= Crataeis =

Greek mythological figure

In Greek mythology, Crataeis (Κραταιίς, -ίδος, alt. Crataiis) is, by some accounts, the mother of Scylla. In Homer's Odyssey, Circe tells Odysseus:

"Nay, row past with all thy might, and call upon Crataiis, the mother of Scylla, who bore her for a bane to mortals. Then will she keep her from darting forth again." (Translation by A. T. Murray)

Several authors, Ovid, Apollodorus, Servius and scholia on Plato, follow Homer in assigning Crataeis as the mother of Scylla. Neither Homer nor Ovid mention a father for Scylla, but Apollodorus says that the father was either Trienus (Triton?) or Phorcus (a variant of Phorkys), similarly the Plato scholiast, perhaps following Apollodorus, gives the father as Tyrrhenus or Phorcus, while Eustathius gives the father as Triton.
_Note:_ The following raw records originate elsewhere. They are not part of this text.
/-! ## §3 K1 from the padded certificate -/

/-- **A late generator type of `per_{5kc+1}` from the padded certificate.**  For `k, c ≥ 1`,
`m = 5kc + 1` and a strictly monotone `ι : Fin (3c+1) → MatIdx m` (the padding letter `z = ι(3c)` on
top of the canonically ordered gadget letters): if some highest-weight vector of NONCONSTANT weight of
`ℂ[Δ_m p]` does not vanish at the padded gadget `p`, then `A(Δ per_m)` has a nonconstant generator type
`χ` with `-|χ| ≥ 2^c` (`padded_gadget_late_genType_of_eval_ne_zero`, `padded_gadget_mem_orbitClosure_perPoly`,
generator principle). [folklore] -/
theorem per_late_genType_of_paddedGIT {k c m : ℕ} (hk : 1 ≤ k) (hc : 1 ≤ c) (hm : m = 5 * k * c + 1)
    (ι : Fin (3 * c + 1) → MatIdx m) (hι : StrictMono ι)
    (hGIT : ∃ χ₀ : Weight (MatIdx m), (∃ a b, χ₀ a ≠ χ₀ b) ∧
      ∃ y ∈ highestWeightSpace (orbitCoordRep
          ((X (ι ⟨3 * c, Nat.lt_succ_self _⟩)) ^ ((c - 1) * (5 * k) + 1) *
            ∑ j : Fin c,
              X (ι ⟨if j.val = 0 then 0 else 3 * j.val - 1, (canonPos_lt_succ j).1⟩) ^ k *
                (X (ι ⟨3 * j.val + 1, (canonPos_lt_succ j).2.1⟩) ^ (2 * k) *
                  X (ι ⟨if j.val = c - 1 then 3 * c - 1 else 3 * j.val + 3,
                    (canonPos_lt_succ j).2.2⟩) ^ (2 * k)) : MvPolynomial (MatIdx m) ℂ) m) χ₀,
        evalAtPoint ((X (ι ⟨3 * c, Nat.lt_succ_self _⟩)) ^ ((c - 1) * (5 * k) + 1) *
            ∑ j : Fin c,
              X (ι ⟨if j.val = 0 then 0 else 3 * j.val - 1, (canonPos_lt_succ j).1⟩) ^ k *
                (X (ι ⟨3 * j.val + 1, (canonPos_lt_succ j).2.1⟩) ^ (2 * k) *
                  X (ι ⟨if j.val = c - 1 then 3 * c - 1 else 3 * j.val + 3,
                    (canonPos_lt_succ j).2.2⟩) ^ (2 * k)) : MvPolynomial (MatIdx m) ℂ) m y ≠ 0) :
    ∃ χ : Weight (MatIdx m), (∃ i j, χ i ≠ χ j) ∧ (2 : ℤ) ^ c ≤ -(Weight.size χ) ∧
      Module.finrank ℂ (↥(highestWeightSpace
          (orbitCoordRep (rename toLex (perPoly (Fin m) ℂ)) m) χ) ⧸
        Submodule.comap (highestWeightSpace
          (orbitCoordRep (rename toLex (perPoly (Fin m) ℂ)) m) χ).subtype
          (⨆ q : Weight (MatIdx m) × Weight (MatIdx m),
            ⨆ (_ : q.1 + q.2 = χ ∧ q.1 ≠ 0 ∧ q.2 ≠ 0),
              highestWeightSpace (orbitCoordRep (rename toLex (perPoly (Fin m) ℂ)) m) q.1 *
                highestWeightSpace (orbitCoordRep (rename toLex (perPoly (Fin m) ℂ)) m) q.2)) ≠ 0 := by
  classical
  have hιinj := hι.injective
  -- the placed letters
  set B : Fin c → MatIdx m := fun j => ι ⟨if j.val = 0 then 0 else 3 * j.val - 1,
    (canonPos_lt_succ j).1⟩ with hB
  set A : Fin c → MatIdx m := fun j => ι ⟨3 * j.val + 1, (canonPos_lt_succ j).2.1⟩ with hA
  set A' : Fin c → MatIdx m := fun j => ι ⟨if j.val = c - 1 then 3 * c - 1 else 3 * j.val + 3,
    (canonPos_lt_succ j).2.2⟩ with hA'
  set z : MatIdx m := ι ⟨3 * c, Nat.lt_succ_self _⟩ with hz
  -- distinctness and interleaving, from strict monotonicity
  have hBi : Function.Injective B := by
    intro i j h
    have h' := Fin.mk.inj_iff.mp (hιinj h)
    apply Fin.ext
    split_ifs at h'
    all_goals omega
  have hAi : Function.Injective A := by
    intro i j h
    have h' := Fin.mk.inj_iff.mp (hιinj h)
    exact Fin.ext (by omega)
  have hA'i : Function.Injective A' := by
    intro i j h
    have h' := Fin.mk.inj_iff.mp (hιinj h)
    apply Fin.ext
    split_ifs at h'
    all_goals omega
  have hBA : ∀ i j, B i ≠ A j := by
    intro i j h
    have h' := Fin.mk.inj_iff.mp (hιinj h)
    split_ifs at h'
    all_goals omega
  have hBA' : ∀ i j, B i ≠ A' j := by
    intro i j h
    have h' := Fin.mk.inj_iff.mp (hιinj h)
    split_ifs at h'
    all_goals omega
  have hAA' : ∀ i j, A i ≠ A' j := by
    intro i j h
    have h' := Fin.mk.inj_iff.mp (hιinj h)
    split_ifs at h'
    all_goals omega
  have hzB : ∀ j, z ≠ B j := by
    intro j h
    have h' := Fin.mk.inj_iff.mp (hιinj h)
    have := j.isLt
    split_ifs at h'
    all_goals omega
  have hzA : ∀ j, z ≠ A j := by
    intro j h
    have h' := Fin.mk.inj_iff.mp (hιinj h)
    have := j.isLt
    omega
  have hzA' : ∀ j, z ≠ A' j := by
    intro j h
    have h' := Fin.mk.inj_iff.mp (hιinj h)
    have := j.isLt
    split_ifs at h'
    all_goals omega
  have hord1 : ∀ (j : Fin c) (h : j.val + 1 < c), A j < B ⟨j.val + 1, h⟩ := by
    intro j h
    apply hι
    rw [Fin.mk_lt_mk]
    simp; omega
  have hord2 : ∀ (j : Fin c) (h : j.val + 1 < c), B ⟨j.val + 1, h⟩ < A' j := by
    intro j h
    apply hι
    rw [Fin.mk_lt_mk]
    dsimp only
    split_ifs
    all_goals omega
  -- late generator type of `A(Δ p)`
  obtain ⟨χ, hnc, hge, hγ⟩ := padded_gadget_late_genType_of_eval_ne_zero B A A' z (by omega) hk
    hBi hAi hA'i hBA hBA' hAA' hzB hzA hzA' hord1 hord2 _ (m := m) (by omega) rfl hGIT
  -- membership of the padded gadget in `Δ(per_m)` and the generator principle
  have hcard : Fintype.card (Fin m) = Fintype.card (Option (Fin c × Fin (5 * k))) := by
    simp only [Fintype.card_fin, Fintype.card_option, Fintype.card_prod]
    rw [hm]; ring
  have hmem := padded_gadget_mem_orbitClosure_perPoly (c := c) hk (Fintype.equivOfCardEq hcard) z B A A'
  exact ⟨χ, hnc, hge, finrank_ne_zero_of_mem_orbitClosure (by omega) hmem χ hγ⟩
Other authors have Hecate as Scylla's mother. The Hesiodic Megalai Ehoiai gives Hecate and Phorbas as the parents of Scylla, while Acusilaus says that Scylla's parents were Hecate and Phorkys (so also schol. Odyssey 12.85). Perhaps trying to reconcile these conflicting accounts, Apollonius of Rhodes says that Crataeis was another name for Hecate, and that she and Phorcys were the parents of Scylla. Likewise, Semos of Delos (FGrHist 396 F 22) says that Crataeis was the daughter of Hecate and Triton, and mother of Scylla by Deimos. Stesichorus (alone) names Lamia as the mother of Scylla, possibly the Lamia who was the daughter of Poseidon, while according to Hyginus, Scylla was the offspring of Typhon and Echidna.